Now, we use the test split to compare the fine-tuned model with the base one. We start to evaluate the base T5-small model, downloaded from HuggingFace.

In [None]:
evaluator.compute(
    model_or_pipeline=base_t5,
    tokenizer=tokenizer,
    data=tokenized_dataset['test'],
    metric=metric,
    input_column='document',
    label_column='summary')



{'rouge1': 0.19024007944134058,
 'rouge2': 0.02759556554189877,
 'rougeL': 0.12973109642401592,
 'rougeLsum': 0.12973427387429495,
 'total_time_in_seconds': 8122.8225630328525,
 'samples_per_second': 1.3953277831749382,
 'latency_in_seconds': 0.7166774804158155}

Then, we evaluate the fine-tuned T5-small model.

In [None]:
evaluator.compute(
    finetuned_t5,
    tokenizer=tokenizer,
    data=tokenized_dataset['test'],
    metric=metric,
    input_column='document',
    label_column='summary')



{'rouge1': 0.24084408398175577,
 'rouge2': 0.051862710863645536,
 'rougeL': 0.17612313934129226,
 'rougeLsum': 0.17612388769238957,
 'total_time_in_seconds': 8200.11055256,
 'samples_per_second': 1.3821764874208469,
 'latency_in_seconds': 0.723496607778366}

We observe a slight improvement in the scores of the fine-tuned model compared with the one of the base T5-small model. This is disapointing but predictible as we only fine-tuned the model with 1 epoch.

Let's visualize the predictions of both model on a specific example.

In [None]:
data = raw_dataset['test'][1]
doc = data["document"]
summary = data["summary"]
input_ids = tokenizer(prefix + doc, return_tensors="pt").input_ids.to("cuda:0")

base_output = base_t5.generate(input_ids)
finetuned_output = finetuned_t5.generate(input_ids)

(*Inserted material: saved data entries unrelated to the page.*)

import Literature.Probability.Process.BrownianSkeletonLaw

/-!
# The law of the grid increments of the Brownian pair (helper for stub `stub_antiDampedGirsanov`, K3)

Helper file for line `lebesgue-flip-duality` of crux ★ `BondHeatUncertainty.LinearResponseFTUR`
(stmt-AtomisticToContinuum-9122). The damped / anti-damped splitting schemes of the chain on the
uniform grid `s_k = k h`, `k ≤ M`, `h = t/M`, are functions of the finite-dimensional Gaussian vector of
increments of the pair of Brownian paths over the grid,
`ξ(ω) = ((B¹_{s_{k+1}} - B¹_{s_k}, B²_{s_{k+1}} - B²_{s_k}))_{k<M} ∈ (Fin M → ℝ × ℝ)`.
This file identifies its LAW with the product Lebesgue measure weighted by the product of centred
Gaussian densities of variance `h` (the reference measure of the discrete Cameron–Martin identity of
`…PredictableShift.lean`):

* `lintegral_prod_pi_fin` — Tonelli for a product of one-variable functions over `Measure.pi` on `Fin n`
  (`∫ ∏ f_i(x_i) = ∏ ∫ f_i`), and `pi_withDensity_fin` — a finite product of measures with densities is
  the product measure with the product density;
* `gridIncr`, `pairGridIncr` — the increments over the grid of one raw path / of the pair of Brownian
  paths; `map_gridIncr_eq_pi` — under the Wiener measure the grid increments of the canonical Brownian
  motion are independent `N(0, h)` (Mathlib `IsPreBrownianReal.hasIndepIncrements`, `hasLaw_sub`);
* `gaussDensity2`, `piGaussDensity` — the densities; `map_pairGridIncr_wienerPair` — **the law of the
  pair's grid increments is `(vol on Fin M → ℝ × ℝ).withDensity (x ↦ ∏_k g_h(x_k))`**, `g_h` the
  product of two `N(0,h)` densities (registered sub-goal of the crux item), with the density everywhere
  positive and finite (`piGaussDensity_pos`, `piGaussDensity_ne_top`).
-/

noncomputable section

namespace Summit.AtomisticToContinuum.FouriersLaw.Theorems.LinearResponseFTUR

open MeasureTheory ProbabilityTheory Filter Set Function Finset
open scoped ENNReal NNReal
open Literature.Probability.Process

/-! ### Tonelli for products over `Measure.pi` on `Fin n`; finite products of densities -/

/-- **Tonelli for a product of one-variable functions**: `∫ ∏_i f_i(x_i) d(⊗_i μ) = ∏_i ∫ f_i dμ` on
`Fin n → α` (induction on `n` through `piFinSuccAbove 0` and `lintegral_prod_mul`). -/
theorem lintegral_prod_pi_fin {α : Type*} [MeasurableSpace α] (μ : Measure α) [SigmaFinite μ] :
    ∀ (n : ℕ) (f : Fin n → α → ℝ≥0∞), (∀ i, Measurable (f i)) →
      ∫⁻ x, ∏ i, f i (x i) ∂(Measure.pi fun _ : Fin n => μ) = ∏ i, ∫⁻ a, f i a ∂μ := by
  intro n
  induction n with
  | zero =>
    intro f _
    simp only [Finset.univ_eq_empty, Finset.prod_empty, lintegral_const, one_mul]
    rw [Measure.pi_univ]
    simp
  | succ n ih =>
    intro f hf
    have hmp := measurePreserving_piFinSuccAbove (fun _ : Fin (n + 1) => μ) 0
    set e := MeasurableEquiv.piFinSuccAbove (fun _ : Fin (n + 1) => α) 0 with he
    have hg : Measurable fun x : Fin (n + 1) → α => ∏ i, f i (x i) :=
      Finset.measurable_prod _ fun i _ => (hf i).comp (measurable_pi_apply i)
    rw [← hmp.symm.lintegral_comp_emb e.symm.measurableEmbedding]
    have hfun : ∀ p : α × (Fin n → α),
        (∏ i, f i (e.symm p i)) = f 0 p.1 * ∏ j : Fin n, f (Fin.succ j) (p.2 j) := by
      intro p
      rw [Fin.prod_univ_succ]
      have h0 : e.symm p 0 = p.1 := by
        simp [he, MeasurableEquiv.piFinSuccAbove_symm_apply]
      have hs : ∀ j : Fin n, e.symm p (Fin.succ j) = p.2 j := by
        intro j
        have h1 : (Fin.succ j : Fin (n + 1)) = (0 : Fin (n + 1)).succAbove j := by simp
        rw [h1]
        simp [he, MeasurableEquiv.piFinSuccAbove_symm_apply]
      simp only [h0, hs]
    simp_rw [hfun]
    have hg' : Measurable fun x : Fin n → α => ∏ j, f (Fin.succ j) (x j) :=
      Finset.measurable_prod _ fun j _ => (hf _).comp (measurable_pi_apply j)
    rw [lintegral_prod_mul (hf 0).aemeasurable hg'.aemeasurable,
      ih (fun j => f (Fin.succ j)) (fun j => hf _), Fin.prod_univ_succ]

/-- **A finite product of measures with densities is the product measure with the product density**
(`Fin n` factors, one base measure). -/
theorem pi_withDensity_fin {α : Type*} [MeasurableSpace α] (μ : Measure α) [SigmaFinite μ]
    {f : α → ℝ≥0∞} (hf : Measurable f) [SigmaFinite (μ.withDensity f)] (n : ℕ) :
    Measure.pi (fun _ : Fin n => μ.withDensity f) =
      (Measure.pi fun _ : Fin n => μ).withDensity fun x => ∏ i, f (x i) := by
  refine Measure.pi_eq (μ := fun _ : Fin n => μ.withDensity f) fun s hs => ?_
  have hF : Measurable fun x : Fin n → α => ∏ i, f (x i) :=
    Finset.measurable_prod _ fun i _ => hf.comp (measurable_pi_apply i)
  rw [withDensity_apply _ (MeasurableSet.univ_pi hs), ← lintegral_indicator (MeasurableSet.univ_pi hs)]
  have hind : ∀ x : Fin n → α, (Set.pi univ s).indicator (fun x => ∏ i, f (x i)) x =
      ∏ i, (s i).indicator f (x i) := by
    intro x
    by_cases hx : x ∈ Set.pi univ s
    · rw [Set.indicator_of_mem hx]
      refine Finset.prod_congr rfl fun i _ => ?_
      rw [Set.indicator_of_mem (hx i (Set.mem_univ i))]
    · rw [Set.indicator_of_notMem hx]
      simp only [Set.mem_pi, Set.mem_univ, true_implies, not_forall] at hx
      obtain ⟨i, hi⟩ := hx
      symm
      exact Finset.prod_eq_zero (Finset.mem_univ i) (Set.indicator_of_notMem hi _)
  simp_rw [hind]
  rw [lintegral_prod_pi_fin μ n (fun i => (s i).indicator f) fun i => hf.indicator (hs i)]
  refine Finset.prod_congr rfl fun i _ => ?_
  rw [withDensity_apply _ (hs i), lintegral_indicator (hs i)]

/-! ### Grid increments -/

/-- The increments of a raw path `w` over the uniform grid `s_k = k h`:
`Δ_k w = w(s_{k+1}) - w(s_k)`, `k < M` (times read in `ℝ≥0` through `Real.toNNReal`). -/
def gridIncr (M : ℕ) (h : ℝ) (w : ℝ≥0 → ℝ) : Fin M → ℝ := fun k =>
  w (((k : ℝ) + 1) * h).toNNReal - w ((k : ℝ) * h).toNNReal

/-- The increments of the PAIR of Brownian paths `pairPath ω` over the grid, as a sequence in `ℝ × ℝ`. -/
def pairGridIncr (M : ℕ) (h : ℝ) (ω : WienerPair) : Fin M → ℝ × ℝ := fun k =>
  (gridIncr M h (pairPath ω).1 k, gridIncr M h (pairPath ω).2 k)

/-- `gridIncr` of the continuous Brownian path is measurable in the raw path. -/
theorem measurable_gridIncr_brownian (M : ℕ) (h : ℝ) :
    Measurable fun (ω₁ : ℝ≥0 → ℝ) => gridIncr M h fun u => brownian u ω₁ := by
  refine measurable_pi_lambda _ fun k => ?_
  exact (measurable_brownian _).sub (measurable_brownian _)

/-- `pairGridIncr` is measurable. -/
theorem measurable_pairGridIncr (M : ℕ) (h : ℝ) : Measurable (pairGridIncr M h) := by
  refine measurable_pi_lambda _ fun k => ?_
  refine Measurable.prodMk ?_ ?_
  · exact ((measurable_pi_apply k).comp (measurable_gridIncr_brownian M h)).comp measurable_fst
  · exact ((measurable_pi_apply k).comp (measurable_gridIncr_brownian M h)).comp measurable_snd

/-- The grid step in `ℝ≥0`: for `h ≥ 0`, `nndist s_{k+1} s_k = h`. -/
theorem nndist_grid_succ {h : ℝ} (hh : 0 ≤ h) (k : ℕ) :
    nndist (((((k : ℝ) + 1) * h).toNNReal : ℝ≥0) : ℝ) ((((k : ℝ) * h).toNNReal : ℝ≥0) : ℝ) =
      h.toNNReal := by
  have h1 : 0 ≤ (k : ℝ) * h := mul_nonneg k.cast_nonneg hh
  have h2 : 0 ≤ ((k : ℝ) + 1) * h := mul_nonneg (by positivity) hh
  apply NNReal.coe_injective
  rw [coe_nndist, Real.dist_eq, Real.coe_toNNReal _ h2, Real.coe_toNNReal _ h1,
    Real.coe_toNNReal _ hh]
  rw [abs_of_nonneg (by nlinarith)]
  ring

/-- **The grid increments of the canonical Brownian motion are independent centred Gaussians of
variance `h`** (`h ≥ 0`). -/
theorem map_gridIncr_eq_pi (M : ℕ) {h : ℝ} (hh : 0 ≤ h) :
    preWienerMeasure.map (fun (ω₁ : ℝ≥0 → ℝ) => gridIncr M h fun u => brownian u ω₁) =
      Measure.pi fun _ : Fin M => gaussianReal 0 h.toNNReal := by
  haveI := Literature.Probability.RandomPlanarGeometry.isProbabilityMeasure_preWienerMeasure'
  have hB := Literature.Probability.RandomPlanarGeometry.isPreBrownianReal_brownian
  have hmono : Monotone fun j : Fin (M + 1) => (((j : ℕ) : ℝ) * h).toNNReal := by
    intro i j hij
    apply Real.toNNReal_le_toNNReal
    exact mul_le_mul_of_nonneg_right (by exact_mod_cast hij) hh
  have hind : iIndepFun (fun (k : Fin M) (ω₁ : ℝ≥0 → ℝ) =>
      brownian ((((k : ℕ) : ℝ) + 1) * h).toNNReal ω₁ - brownian (((k : ℕ) : ℝ) * h).toNNReal ω₁)
      preWienerMeasure := by
    have hI := hB.hasIndepIncrements M (fun j : Fin (M + 1) => (((j : ℕ) : ℝ) * h).toNNReal) hmono
    convert hI using 3
    simp
  have hmeas : ∀ k : Fin M, AEMeasurable (fun (ω₁ : ℝ≥0 → ℝ) =>
      brownian ((((k : ℕ) : ℝ) + 1) * h).toNNReal ω₁ - brownian (((k : ℕ) : ℝ) * h).toNNReal ω₁)
      preWienerMeasure :=
    fun k => ((measurable_brownian _).sub (measurable_brownian _)).aemeasurable
  have hpi := hind.map_fun_eq_pi_map hmeas
  change preWienerMeasure.map (fun (ω₁ : ℝ≥0 → ℝ) (k : Fin M) =>
      brownian ((((k : ℕ) : ℝ) + 1) * h).toNNReal ω₁ - brownian (((k : ℕ) : ℝ) * h).toNNReal ω₁) = _
  rw [hpi]
  congr 1
  funext k
  have hlaw := (hB.hasLaw_sub ((((k : ℕ) : ℝ) + 1) * h).toNNReal (((k : ℕ) : ℝ) * h).toNNReal).map_eq
  convert hlaw using 2
  · rfl
  · exact (nndist_grid_succ hh k).symm

/-! ### The Gaussian densities and the law of the pair's increments -/

/-- The density of a pair of independent centred Gaussians of variance `h` on `ℝ × ℝ`. -/
def gaussDensity2 (h : ℝ) (v : ℝ × ℝ) : ℝ≥0∞ :=
  gaussianPDF 0 h.toNNReal v.1 * gaussianPDF 0 h.toNNReal v.2

/-- The density of the pair's grid increments: `∏_k g_h(x_k)` on `Fin M → ℝ × ℝ`. -/
def piGaussDensity (M : ℕ) (h : ℝ) (x : Fin M → ℝ × ℝ) : ℝ≥0∞ := ∏ k, gaussDensity2 h (x k)

/-- `gaussDensity2` is measurable. -/
theorem measurable_gaussDensity2 (h : ℝ) : Measurable (gaussDensity2 h) :=
  ((measurable_gaussianPDF _ _).comp measurable_fst).mul
    ((measurable_gaussianPDF _ _).comp measurable_snd)

/-- `piGaussDensity` is measurable. -/
theorem measurable_piGaussDensity (M : ℕ) (h : ℝ) : Measurable (piGaussDensity M h) :=
  Finset.measurable_prod _ fun k _ => (measurable_gaussDensity2 h).comp (measurable_pi_apply k)

/-- `piGaussDensity` is everywhere positive for `h > 0`. -/
theorem piGaussDensity_pos (M : ℕ) {h : ℝ} (hh : 0 < h) (x : Fin M → ℝ × ℝ) :
    piGaussDensity M h x ≠ 0 := by
  have hv : h.toNNReal ≠ 0 := by
    intro h0
    have := Real.toNNReal_eq_zero.1 h0
    linarith
  refine Finset.prod_ne_zero_iff.2 fun k _ => ?_
  exact mul_ne_zero (gaussianPDF_pos 0 hv _).ne' (gaussianPDF_pos 0 hv _).ne'

/-- `piGaussDensity` is everywhere finite. -/
theorem piGaussDensity_ne_top (M : ℕ) (h : ℝ) (x : Fin M → ℝ × ℝ) : piGaussDensity M h x ≠ ∞ := by
  refine ENNReal.prod_ne_top fun k _ => ?_
  exact ENNReal.mul_ne_top gaussianPDF_ne_top gaussianPDF_ne_top

/-- For `h > 0`, the two-dimensional centred Gaussian `N(0,h) ⊗ N(0,h)` is Lebesgue measure on `ℝ × ℝ`
with density `gaussDensity2 h`. -/
theorem gaussianReal_prod_eq_withDensity {h : ℝ} (hh : 0 < h) :
    (gaussianReal 0 h.toNNReal).prod (gaussianReal 0 h.toNNReal) =
      (volume : Measure (ℝ × ℝ)).withDensity (gaussDensity2 h) := by
  have hv : h.toNNReal ≠ 0 := by
    intro h0; have := Real.toNNReal_eq_zero.1 h0; linarith
  rw [gaussianReal_of_var_ne_zero 0 hv]
  show ((volume : Measure ℝ).withDensity _).prod ((volume : Measure ℝ).withDensity _) =
    ((volume : Measure ℝ).prod volume).withDensity _
  rw [prod_withDensity (measurable_gaussianPDF _ _) (measurable_gaussianPDF _ _)]
  rfl

/-- Lebesgue measure weighted by the two-dimensional Gaussian density is σ-finite. -/
instance sigmaFinite_volume_withDensity_gaussDensity2 (h : ℝ) :
    SigmaFinite ((volume : Measure (ℝ × ℝ)).withDensity (gaussDensity2 h)) := by
  refine SigmaFinite.withDensity_of_ne_top (ae_of_all _ fun v => ?_)
  exact ENNReal.mul_ne_top gaussianPDF_ne_top gaussianPDF_ne_top

/-- **The law of the pair's grid increments** (registered sub-goal of the crux item): for `h > 0`, under
`wienerPair` the sequence of increments of the two Brownian paths over the grid `s_k = k h`, `k < M`, has
law `(vol on Fin M → ℝ × ℝ).withDensity (∏_k g_h(x_k))`, `g_h` the product of two `N(0,h)` densities —
i.e. the `2M` increments are independent `N(0, h)`. -/
theorem map_pairGridIncr_wienerPair :
    ∀ (M : ℕ) (h : ℝ), 0 < h →
      wienerPair.map (pairGridIncr M h) =
        (volume : Measure (Fin M → ℝ × ℝ)).withDensity (piGaussDensity M h) := by
  intro M h hh
  haveI := Literature.Probability.RandomPlanarGeometry.isProbabilityMeasure_preWienerMeasure'
  -- the two components `(Δ B¹, Δ B²)` have law `(⊗ N) ⊗ (⊗ N)`
  set G : Measure (Fin M → ℝ) := Measure.pi fun _ : Fin M => gaussianReal 0 h.toNNReal with hG
  have h1 : wienerPair.map (fun ω : WienerPair =>
      (gridIncr M h (pairPath ω).1, gridIncr M h (pairPath ω).2)) = G.prod G := by
    have hfun : (fun ω : WienerPair => (gridIncr M h (pairPath ω).1, gridIncr M h (pairPath ω).2)) =
        Prod.map (fun ω₁ : ℝ≥0 → ℝ => gridIncr M h fun u => brownian u ω₁)
          (fun ω₂ : ℝ≥0 → ℝ => gridIncr M h fun u => brownian u ω₂) := by
      funext ω; rfl
    rw [hfun, wienerPair, ← Measure.map_prod_map _ _ (measurable_gridIncr_brownian M h)
      (measurable_gridIncr_brownian M h), map_gridIncr_eq_pi M hh.le]
  -- transport along `(Fin M → ℝ × ℝ) ≃ᵐ (Fin M → ℝ) × (Fin M → ℝ)`
  set e := MeasurableEquiv.arrowProdEquivProdArrow ℝ ℝ (Fin M) with he
  have he2 : MeasurePreserving e
      (Measure.pi fun _ : Fin M => (gaussianReal 0 h.toNNReal).prod (gaussianReal 0 h.toNNReal))
      (G.prod G) :=
    measurePreserving_arrowProdEquivProdArrow ℝ ℝ (Fin M) (fun _ => gaussianReal 0 h.toNNReal)
      fun _ => gaussianReal 0 h.toNNReal
  have hcomp : (fun ω : WienerPair => (gridIncr M h (pairPath ω).1, gridIncr M h (pairPath ω).2)) =
      e ∘ pairGridIncr M h := by
    funext ω; rfl
  have h2 : (wienerPair.map (pairGridIncr M h)).map e =
      (Measure.pi fun _ : Fin M => (gaussianReal 0 h.toNNReal).prod (gaussianReal 0 h.toNNReal)).map e := by
    rw [Measure.map_map e.measurable (measurable_pairGridIncr M h), ← hcomp, h1, he2.map_eq]
  have h3 : wienerPair.map (pairGridIncr M h) =
      Measure.pi fun _ : Fin M => (gaussianReal 0 h.toNNReal).prod (gaussianReal 0 h.toNNReal) := by
    have h4 := congrArg (Measure.map e.symm) h2
    rwa [Measure.map_map e.symm.measurable e.measurable, Measure.map_map e.symm.measurable e.measurable,
      e.symm_comp_self, Measure.map_id, Measure.map_id] at h4
  rw [h3]
  simp_rw [gaussianReal_prod_eq_withDensity hh]
  rw [pi_withDensity_fin (volume : Measure (ℝ × ℝ)) (measurable_gaussDensity2 h) M, volume_pi]
  rfl

end Summit.AtomisticToContinuum.FouriersLaw.Theorems.LinearResponseFTUR

end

print(f"Original summary:\n{summary}\n")
print(f"Prediction from base T5-small model:\n{tokenizer.decode(base_output[0], skip_special_tokens=True)}\n")
print(f"Prediction from the fine-tuned T5-small model:\n{tokenizer.decode(finetuned_output[0], skip_special_tokens=True)}")

Original summary:
A man has appeared in court after firearms, ammunition and cash were seized by police in Edinburgh.

Prediction from base T5-small model:
police say three firearms, ammunition and a five-figure sum of money were recovered

Prediction from the fine-tuned T5-small model:
Police have recovered three firearms, ammunition and a five-figure sum of money from a man who was arrested and charged with aggravated burglary.